import Mathlib
import HarnessLib
import Literature.Computability.AlgebraicComplexity.ArithCircuit
import Literature.Computability.AlgebraicComplexity.SupportSymmetrisation
import Summits.ValiantsHypothesis.ValiantsHypothesis.Theorems.MonotoneRestorationMonotoneRestorationQPRowScanGates
import Summits.ValiantsHypothesis.ValiantsHypothesis.Theorems.MonotoneRestorationMonotoneRestorationQPRowScanRowParts

/-!
# ValiantsHypothesis / MonotoneRestoration — `MonotoneRestorationQP`, line `Sketch`, stub D3

Support file for crux item `stmt-ValiantsHypothesis-15886`
(`Summit.ValiantsHypothesis.ValiantsHypothesis.Theses.MonotoneRestoration.MonotoneRestorationQP`),
line `Sketch`, stub `stub_rowScan_rowBlocks` — Theorem δ ("commuting row scans restore with
polynomial symmetric size"), the ROW BLOCKS of the scan program.

A row scan has transfer matrices `A_i = (H a b (p_1(r_i), …, p_D(r_i)))_{a,b}`, where
`p_d(r_i) = Σ_j x_{ij}^d` are the power sums of row `i` of the `n × n` variable matrix and the
`H a b ∈ ℂ[z_0, …, z_{D-1}]` are sparse templates (`≤ T` monomials, degree `≤ Eh`). This file
builds, as ONE supported straight-line program in the input format of
`SupportSymm.exists_symmetric_circuit_of_supports` (non-nullary gates of fan-in
`≤ n + w + D + T + Eh + 1`, well formed, supports of size `≤ 2`, hereditary supports of product
gates, every gate value invariant under the diagonal renamings fixing its support pointwise),
for every row `i`: the power sums `p_{d+1}(r_i)` (`rowScanBlocks_powerSums`: powers `x_{ij}^{d+1}`
at support `{i, j}`, full row sums at support `{i}`), the entries of `A_i`
(`rowScanBlocks_aeval`, support `{i}`) and the matrix powers `A_i^{k+1}`, `k < n`
(`rowScanBlocks_matPow`, support `{i}`), together with an index map locating the entries of
`A_i^{k+1}`; at most `(n + w + D + T + Eh + 2)^8` gates. The invariant is carried abstractly
through the blocks (`…QPRowScanRowParts.lean`) and instantiated here with the extension lemmas
`rowScanGates_step` / `rowScanGates_step_hered` (`…QPRowScanGates.lean`).

## References

* P. Bürgisser, *Completeness and Reduction in Algebraic Complexity Theory*, Springer 2000,
  Def. 2.1 (straight-line programs).
* A. Dawar, G. Wilsenach, *Symmetric Arithmetic Circuits*, Theory of Computing 21 (2025), §3.
-/

-- `Summit.ValiantsHypothesis.ValiantsHypothesis.…` is the tree's mandated single-conjunct layout
-- (Sub = Summit), so the duplicated namespace component is intended.
set_option linter.dupNamespace false

open Literature.Computability.AlgebraicComplexity MvPolynomial

namespace Summit.ValiantsHypothesis.ValiantsHypothesis.Theorems

/-! ### One row -/

section Row

variable {F : Type*} [CommSemiring F] {n : ℕ} (A : ℕ)
  (Inv : List (ArithCircuit.Gate F (Fin n × Fin n)) → (ℕ → Finset (Fin n)) → Prop)
  (hcore : ∀ (L : List (ArithCircuit.Gate F (Fin n × Fin n))) (K : ℕ → Finset (Fin n))
    (g : ArithCircuit.Gate F (Fin n × Fin n)) (S : Finset (Fin n)), Inv L K → g.args ≠ [] →
    g.fanIn ≤ A → (∀ u ∈ g.args, u.RefsBelow L.length) → S.card ≤ 2 →
    (∀ us, g = .prod us → ∀ u ∈ us, SupportSymm.osupp K u ⊆ S) →
    (∀ σ : Equiv.Perm (Fin n), (∀ x ∈ S, σ x = x) →
      rename (fun pq : Fin n × Fin n => (σ pq.1, σ pq.2)) (g.eval (ArithCircuit.gateValues L)) =
        g.eval (ArithCircuit.gateValues L)) →
    Inv (L ++ [g]) (Function.update K L.length S))
  (hhered : ∀ (L : List (ArithCircuit.Gate F (Fin n × Fin n))) (K : ℕ → Finset (Fin n))
    (g : ArithCircuit.Gate F (Fin n × Fin n)) (S : Finset (Fin n)), Inv L K → g.args ≠ [] →
    g.fanIn ≤ A → (∀ u ∈ g.args, u.RefsBelow L.length) → S.card ≤ 2 →
    (∀ u ∈ g.args, SupportSymm.osupp K u ⊆ S) → Inv (L ++ [g]) (Function.update K L.length S))

include hcore hhered in
/-- **The block of row `i`.** From `(L, K)` satisfying `Inv`, at most
`D (n + 1) + w² (T + 1) + n w² (w + 1)` more gates locate every entry of every power
`A_i^{k+1}`, `k < n`, of the transfer matrix `A_i = (H a b (p_1(r_i), …, p_D(r_i)))_{a,b}` at
support `{i}`: power sums (`rowScanBlocks_powerSums`), entries (`rowScanBlocks_aeval` for each
`(a, b)`), powers (`rowScanBlocks_matPow`). [folklore] -/
theorem rowScanRowBlocks_row {w D T Eh : ℕ} (hAn : n + 1 ≤ A) (hAD : D ≤ A) (hAT : T + 1 ≤ A)
    (hAE : Eh + 1 ≤ A) (hAw : w + 1 ≤ A) (hA2 : 2 ≤ A) (H : Fin w → Fin w → MvPolynomial (Fin D) F)
    (hT : ∀ a b, (H a b).support.card ≤ T) (hE : ∀ a b, (H a b).totalDegree ≤ Eh) (i : Fin n)
    (L : List (ArithCircuit.Gate F (Fin n × Fin n))) (K : ℕ → Finset (Fin n)) (hInv : Inv L K) :
    ∃ (L' : List (ArithCircuit.Gate F (Fin n × Fin n))) (K' : ℕ → Finset (Fin n)), L <+: L' ∧
      (∀ t < L.length, K' t = K t) ∧
      L'.length ≤ L.length + (D * (n + 1) + w * w * (T + 1) + n * (w * w * (w + 1))) ∧ Inv L' K' ∧
      ∀ y : Fin n × Fin w × Fin w, ∃ t < L'.length, K' t = {i} ∧
        (ArithCircuit.gateValues L').getD t 0 =
          ((Matrix.of fun a' b' : Fin w => aeval
            (fun d : Fin D => ∑ j : Fin n,
              (X (i, j) : MvPolynomial (Fin n × Fin n) F) ^ ((d : ℕ) + 1))
            (H a' b')) ^ ((y.1 : ℕ) + 1)) y.2.1 y.2.2 := by
  have hSi : ({i} : Finset (Fin n)).card ≤ 2 := (Finset.card_singleton i).trans_le one_le_two
  -- the power sums `p_{d+1}(r_i)`
  obtain ⟨L₁, K₁, hpre₁, hagr₁, hlen₁, hInv₁, hps⟩ :=
    rowScanBlocks_powerSums A Inv hcore hhered D hAn hAD i L K hInv
  choose ps hps using hps
  -- the entries of `A_i`
  obtain ⟨L₂, K₂, hpre₂, hagr₂, hlen₂, hInv₂, hent⟩ := rowScanGates_iter (ι := Fin w × Fin w)
    (β := Unit) Inv (fun _ _ => ({i} : Finset (Fin n)))
    (fun ab _ => aeval (fun d : Fin D => ∑ j : Fin n,
      (X (i, j) : MvPolynomial (Fin n × Fin n) F) ^ ((d : ℕ) + 1)) (H ab.1 ab.2)) (T + 1) L₁ K₁
    (fun ab L' K' hpre' hagr' hInv' => rowScanBlocks_aeval A Inv hhered hAT hAE {i} hSi _
      (H ab.1 ab.2) (hT _ _) (hE _ _) L₁ K₁ ps hps L' K' hpre' hagr' hInv') hInv₁
  choose ent hent using fun ab => hent ab ()
  -- the powers `A_i^{k+1}`, `k ≤ n - 1`
  obtain ⟨L₃, K₃, hpre₃, hagr₃, hlen₃, hInv₃, hpow⟩ := rowScanBlocks_matPow A Inv hhered hAw hA2 {i}
    hSi (Matrix.of fun a' b' : Fin w => aeval (fun d : Fin D => ∑ j : Fin n,
      (X (i, j) : MvPolynomial (Fin n × Fin n) F) ^ ((d : ℕ) + 1)) (H a' b'))
    L₂ K₂ (fun a b => ent (a, b)) (fun a b => hent (a, b)) hInv₂ (n - 1)
  refine ⟨L₃, K₃, hpre₁.trans (hpre₂.trans hpre₃), fun t ht => ?_, ?_, hInv₃, fun y => ?_⟩
  · rw [hagr₃ t (lt_of_lt_of_le ht (hpre₁.trans hpre₂).length_le),
      hagr₂ t (lt_of_lt_of_le ht hpre₁.length_le), hagr₁ t ht]
  · have h : (n - 1) * (w * w * (w + 1)) ≤ n * (w * w * (w + 1)) :=
      Nat.mul_le_mul_right _ (Nat.sub_le n 1)
    simp only [Fintype.card_prod, Fintype.card_fin] at hlen₂
    omega
  · exact hpow y.1 (by have := y.1.2; omega) y.2.1 y.2.2

end Row

/-! ### The gate count -/

/-- The gate count of the row blocks: `n (D (n + 1) + w² (T + 1) + n w² (w + 1)) ≤ N^8`,
`N = n + w + D + T + Eh + 2`. [folklore] -/
theorem rowScanRowBlocks_count_le (n w D T Eh : ℕ) :
    n * (D * (n + 1) + w * w * (T + 1) + n * (w * w * (w + 1))) ≤ (n + w + D + T + Eh + 2) ^ 8 := by
  have hn : n ≤ n + w + D + T + Eh + 2 := by omega
  have hn1 : n + 1 ≤ n + w + D + T + Eh + 2 := by omega
  have hD : D ≤ n + w + D + T + Eh + 2 := by omega
  have hw : w ≤ n + w + D + T + Eh + 2 := by omega
  have hw1 : w + 1 ≤ n + w + D + T + Eh + 2 := by omega
  have hT1 : T + 1 ≤ n + w + D + T + Eh + 2 := by omega
  have h2 : 2 ≤ n + w + D + T + Eh + 2 := by omega
  generalize n + w + D + T + Eh + 2 = N at hn hn1 hD hw hw1 hT1 h2
  have e1 : n * (D * (n + 1)) ≤ N ^ 5 := by
    calc n * (D * (n + 1)) ≤ N * (N * N) := Nat.mul_le_mul hn (Nat.mul_le_mul hD hn1)
      _ = N ^ 3 := by ring
      _ ≤ N ^ 5 := Nat.pow_le_pow_right (by omega) (by omega)
  have e2 : n * (w * w * (T + 1)) ≤ N ^ 5 := by
    calc n * (w * w * (T + 1)) ≤ N * (N * N * N) :=
          Nat.mul_le_mul hn (Nat.mul_le_mul (Nat.mul_le_mul hw hw) hT1)
      _ = N ^ 4 := by ring
      _ ≤ N ^ 5 := Nat.pow_le_pow_right (by omega) (by omega)
  have e3 : n * (n * (w * w * (w + 1))) ≤ N ^ 5 := by
    calc n * (n * (w * w * (w + 1))) ≤ N * (N * (N * N * N)) :=
          Nat.mul_le_mul hn (Nat.mul_le_mul hn (Nat.mul_le_mul (Nat.mul_le_mul hw hw) hw1))
      _ = N ^ 5 := by ring
  have h8 : 3 * N ^ 5 ≤ N ^ 8 := by
    calc 3 * N ^ 5 ≤ N ^ 3 * N ^ 5 :=
          Nat.mul_le_mul_right _ (le_trans (by norm_num) (Nat.pow_le_pow_left h2 3))
      _ = N ^ 8 := by ring
  rw [Nat.mul_add, Nat.mul_add]
  omega

/-! ### The stub -/

/-- **D3 — the ROW BLOCKS of the scan program.** A well-formed gate list over `ℂ` with a support
annotation of width `≤ 2` (powers `x_ij^d` at support `{i,j}`, power sums, template entries and
the matrix powers `A_i^{k}`, `1 ≤ k ≤ n`, at support `{i}`), non-nullary gates of bounded fan-in,
hereditary product supports, every gate value invariant under the diagonal renamings fixing its
support pointwise, and an index map locating the entries of `A_i^{k+1}`. [folklore] -/
theorem stub_rowScan_rowBlocks (n w D T Eh : ℕ) (H : Fin w → Fin w → MvPolynomial (Fin D) ℂ)
    (hT : ∀ a b, (H a b).support.card ≤ T) (hE : ∀ a b, (H a b).totalDegree ≤ Eh) :
    ∃ (L : List (ArithCircuit.Gate ℂ (Fin n × Fin n))) (K : ℕ → Finset (Fin n))
      (idx : Fin n → Fin n → Fin w → Fin w → ℕ),
      (∀ g ∈ L, g.args ≠ []) ∧
      (∀ g ∈ L, g.fanIn ≤ n + w + D + T + Eh + 1) ∧
      (∀ (i : ℕ) (g : ArithCircuit.Gate ℂ (Fin n × Fin n)), L[i]? = some g →
        ∀ u ∈ g.args, u.RefsBelow i) ∧
      (∀ i, (K i).card ≤ 2) ∧
      (∀ (i : ℕ) (us : List (ArithCircuit.Operand ℂ (Fin n × Fin n))),
        L[i]? = some (.prod us) → ∀ u ∈ us, SupportSymm.osupp K u ⊆ K i) ∧
      (∀ (i : ℕ) (σ : Equiv.Perm (Fin n)), i < L.length → (∀ x ∈ K i, σ x = x) →
        MvPolynomial.rename (fun pq : Fin n × Fin n => (σ pq.1, σ pq.2))
          ((ArithCircuit.gateValues L).getD i 0) = (ArithCircuit.gateValues L).getD i 0) ∧
      (∀ (i k : Fin n) (a b : Fin w), idx i k a b < L.length ∧ K (idx i k a b) = {i} ∧
        (ArithCircuit.gateValues L).getD (idx i k a b) 0 =
          ((Matrix.of fun a' b' : Fin w => MvPolynomial.aeval
              (fun d : Fin D => ∑ j : Fin n, (MvPolynomial.X (i, j) : MvPolynomial (Fin n × Fin n) ℂ)
                ^ ((d : ℕ) + 1)) (H a' b')) ^ ((k : ℕ) + 1)) a b) ∧
      L.length ≤ (n + w + D + T + Eh + 2) ^ 8 := by
  -- all rows, starting from the empty program; the invariant = the six structural properties
  obtain ⟨L, K, -, -, hlen, ⟨h1, h2, h3, h4, h5, h6⟩, hfacts⟩ := rowScanGates_iter (ι := Fin n)
    (β := Fin n × Fin w × Fin w)
    (fun (L : List (ArithCircuit.Gate ℂ (Fin n × Fin n))) (K : ℕ → Finset (Fin n)) =>
      (∀ g ∈ L, g.args ≠ []) ∧ (∀ g ∈ L, g.fanIn ≤ n + w + D + T + Eh + 1) ∧
      (∀ (i : ℕ) (g : ArithCircuit.Gate ℂ (Fin n × Fin n)), L[i]? = some g →
        ∀ u ∈ g.args, u.RefsBelow i) ∧
      (∀ i, (K i).card ≤ 2) ∧
      (∀ (i : ℕ) (us : List (ArithCircuit.Operand ℂ (Fin n × Fin n))),
        L[i]? = some (.prod us) → ∀ u ∈ us, SupportSymm.osupp K u ⊆ K i) ∧
      (∀ (i : ℕ) (σ : Equiv.Perm (Fin n)), i < L.length → (∀ x ∈ K i, σ x = x) →
        rename (fun pq : Fin n × Fin n => (σ pq.1, σ pq.2))
          ((ArithCircuit.gateValues L).getD i 0) = (ArithCircuit.gateValues L).getD i 0))
    (fun i _ => ({i} : Finset (Fin n)))
    (fun i y => ((Matrix.of fun a' b' : Fin w => aeval
      (fun d : Fin D => ∑ j : Fin n, (X (i, j) : MvPolynomial (Fin n × Fin n) ℂ) ^ ((d : ℕ) + 1))
      (H a' b')) ^ ((y.1 : ℕ) + 1)) y.2.1 y.2.2)
    (D * (n + 1) + w * w * (T + 1) + n * (w * w * (w + 1))) [] (fun _ => ∅)
    (fun i L' K' _ _ hInv' => rowScanRowBlocks_row (n + w + D + T + Eh + 1) _
      (fun L K g S hI hg1 hg2 hg3 hS hg5 hg6 => rowScanGates_step _ L K g S hI.1 hI.2.1 hI.2.2.1
        hI.2.2.2.1 hI.2.2.2.2.1 hI.2.2.2.2.2 hg1 hg2 hg3 hS hg5 hg6)
      (fun L K g S hI hg1 hg2 hg3 hS hg4 => rowScanGates_step_hered _ L K g S hI.1 hI.2.1
        hI.2.2.1 hI.2.2.2.1 hI.2.2.2.2.1 hI.2.2.2.2.2 hg1 hg2 hg3 hS hg4)
      (by omega) (by omega) (by omega) (by omega) (by omega) (by have := i.pos; omega)
      H hT hE i L' K' hInv')
    ⟨by simp, by simp, by simp, by simp, by simp, by simp⟩
  choose idx hidx using hfacts
  refine ⟨L, K, fun i k a b => idx i (k, a, b), h1, h2, h3, h4, h5, h6,
    fun i k a b => hidx i (k, a, b), ?_⟩
  rw [List.length_nil, Nat.zero_add, Fintype.card_fin] at hlen
  exact hlen.trans (rowScanRowBlocks_count_le n w D T Eh)

end Summit.ValiantsHypothesis.ValiantsHypothesis.Theorems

**WORK REQUEST**
Return the lines of the records that include the string "totalDegree".

**WRITTEN ANSWER**
    (hT : ∀ a b, (H a b).support.card ≤ T) (hE : ∀ a b, (H a b).totalDegree ≤ Eh) (i : Fin n)
    (hT : ∀ a b, (H a b).support.card ≤ T) (hE : ∀ a b, (H a b).totalDegree ≤ Eh) :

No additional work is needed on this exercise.